import Summits.AtomisticToContinuum.HydrodynamicLimit.Theses.OneFlightGossipEngine
import Summits.AtomisticToContinuum.HydrodynamicLimit.Theorems.ImplosionDichotomyHydroLimitInBandWindowContinuity
import HarnessLib

/-!
# Window continuity of the relative entropy along the explicit reference family (crux `ClampedCurrentsDock`, stmt-14680, line `IdeatorTwoSketch`)

Registered stub `stub_windowContinuity : WindowContinuity` of the line skeleton `Cruxes/ClampedCurrentsDock/Lines/IdeatorTwoSketch.lean`:
the crude short-time continuity of `H_N` in band from the true-law inputs CAT, CEAT, ECT. The statement is byte-identical with the
in-band twin's registered `stub_windowContinuityInBand` (crux stmt-9133, line `IdeatorOneSketch`), LANDED by that lead in
`Theorems/ImplosionDichotomyHydroLimitInBandWindowContinuity.lean`; this file reads it by name (one heart layer serves both cruxes).
prover-line-stmt-AtomisticToContinuum-14680-c2-0 (lead c2).
-/

noncomputable section

namespace Summit.AtomisticToContinuum.HydrodynamicLimit.Theorems.ClampedCurrentsDockWindowContinuity

open scoped BigOperators ENNReal Classical Interval
open MeasureTheory Filter Set Topology InformationTheory
open Literature.MathematicalPhysics.KineticTheory Literature.Analysis.FluidPDE Literature.Analysis.FunctionSpaces
open Summit.AtomisticToContinuum.HydrodynamicLimit.Theses.OneFlightGossipEngine (CollisionActivityTails EnergyCurrentTails)
open Summit.AtomisticToContinuum.HydrodynamicLimit.Theorems
open Summit.AtomisticToContinuum.HydrodynamicLimit.Theorems.HydroLimitInBandContinuity (CollisionEnergyActivityTails
  WindowContinuityInBand stub_windowContinuityInBand)

/-- **Window continuity from the true-law inputs** (registered stub signature `stub_windowContinuity` of line `IdeatorTwoSketch`,
crux `ClampedCurrentsDock` — route-internal, not a cited fact; verbatim from the skeleton, 9133's registered
`stub_windowContinuityInBand` with the same signature). -/
def WindowContinuity : Prop :=
  CollisionActivityTails → CollisionEnergyActivityTails → EnergyCurrentTails → WindowContinuityInBand

/-- **STUB `stub_windowContinuity : WindowContinuity`** of line `IdeatorTwoSketch` (crux `ClampedCurrentsDock`,
stmt-AtomisticToContinuum-14680): the in-band twin's landed theorem, read by name. [cite: Yau1991, §2] -/
theorem stub_windowContinuity : WindowContinuity :=
  stub_windowContinuityInBand

end Summit.AtomisticToContinuum.HydrodynamicLimit.Theorems.ClampedCurrentsDockWindowContinuity

end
○ ○ ○ ○ ○ ○ ○
**WORK REQUIRED:** Since only part of the listing is wanted, copy exactly the lines from the one holding "in-band twin's registered" to the one holding "same signature). -/", both included.

**EXERCISE SOLUTION:**
in-band twin's registered `stub_windowContinuityInBand` (crux stmt-9133, line `IdeatorOneSketch`), LANDED by that lead in
`Theorems/ImplosionDichotomyHydroLimitInBandWindowContinuity.lean`; this file reads it by name (one heart layer serves both cruxes).
prover-line-stmt-AtomisticToContinuum-14680-c2-0 (lead c2).
-/

noncomputable section

namespace Summit.AtomisticToContinuum.HydrodynamicLimit.Theorems.ClampedCurrentsDockWindowContinuity

open scoped BigOperators ENNReal Classical Interval
open MeasureTheory Filter Set Topology InformationTheory
open Literature.MathematicalPhysics.KineticTheory Literature.Analysis.FluidPDE Literature.Analysis.FunctionSpaces
open Summit.AtomisticToContinuum.HydrodynamicLimit.Theses.OneFlightGossipEngine (CollisionActivityTails EnergyCurrentTails)
open Summit.AtomisticToContinuum.HydrodynamicLimit.Theorems
open Summit.AtomisticToContinuum.HydrodynamicLimit.Theorems.HydroLimitInBandContinuity (CollisionEnergyActivityTails
  WindowContinuityInBand stub_windowContinuityInBand)

/-- **Window continuity from the true-law inputs** (registered stub signature `stub_windowContinuity` of line `IdeatorTwoSketch`,
crux `ClampedCurrentsDock` — route-internal, not a cited fact; verbatim from the skeleton, 9133's registered
`stub_windowContinuityInBand` with the same signature). -/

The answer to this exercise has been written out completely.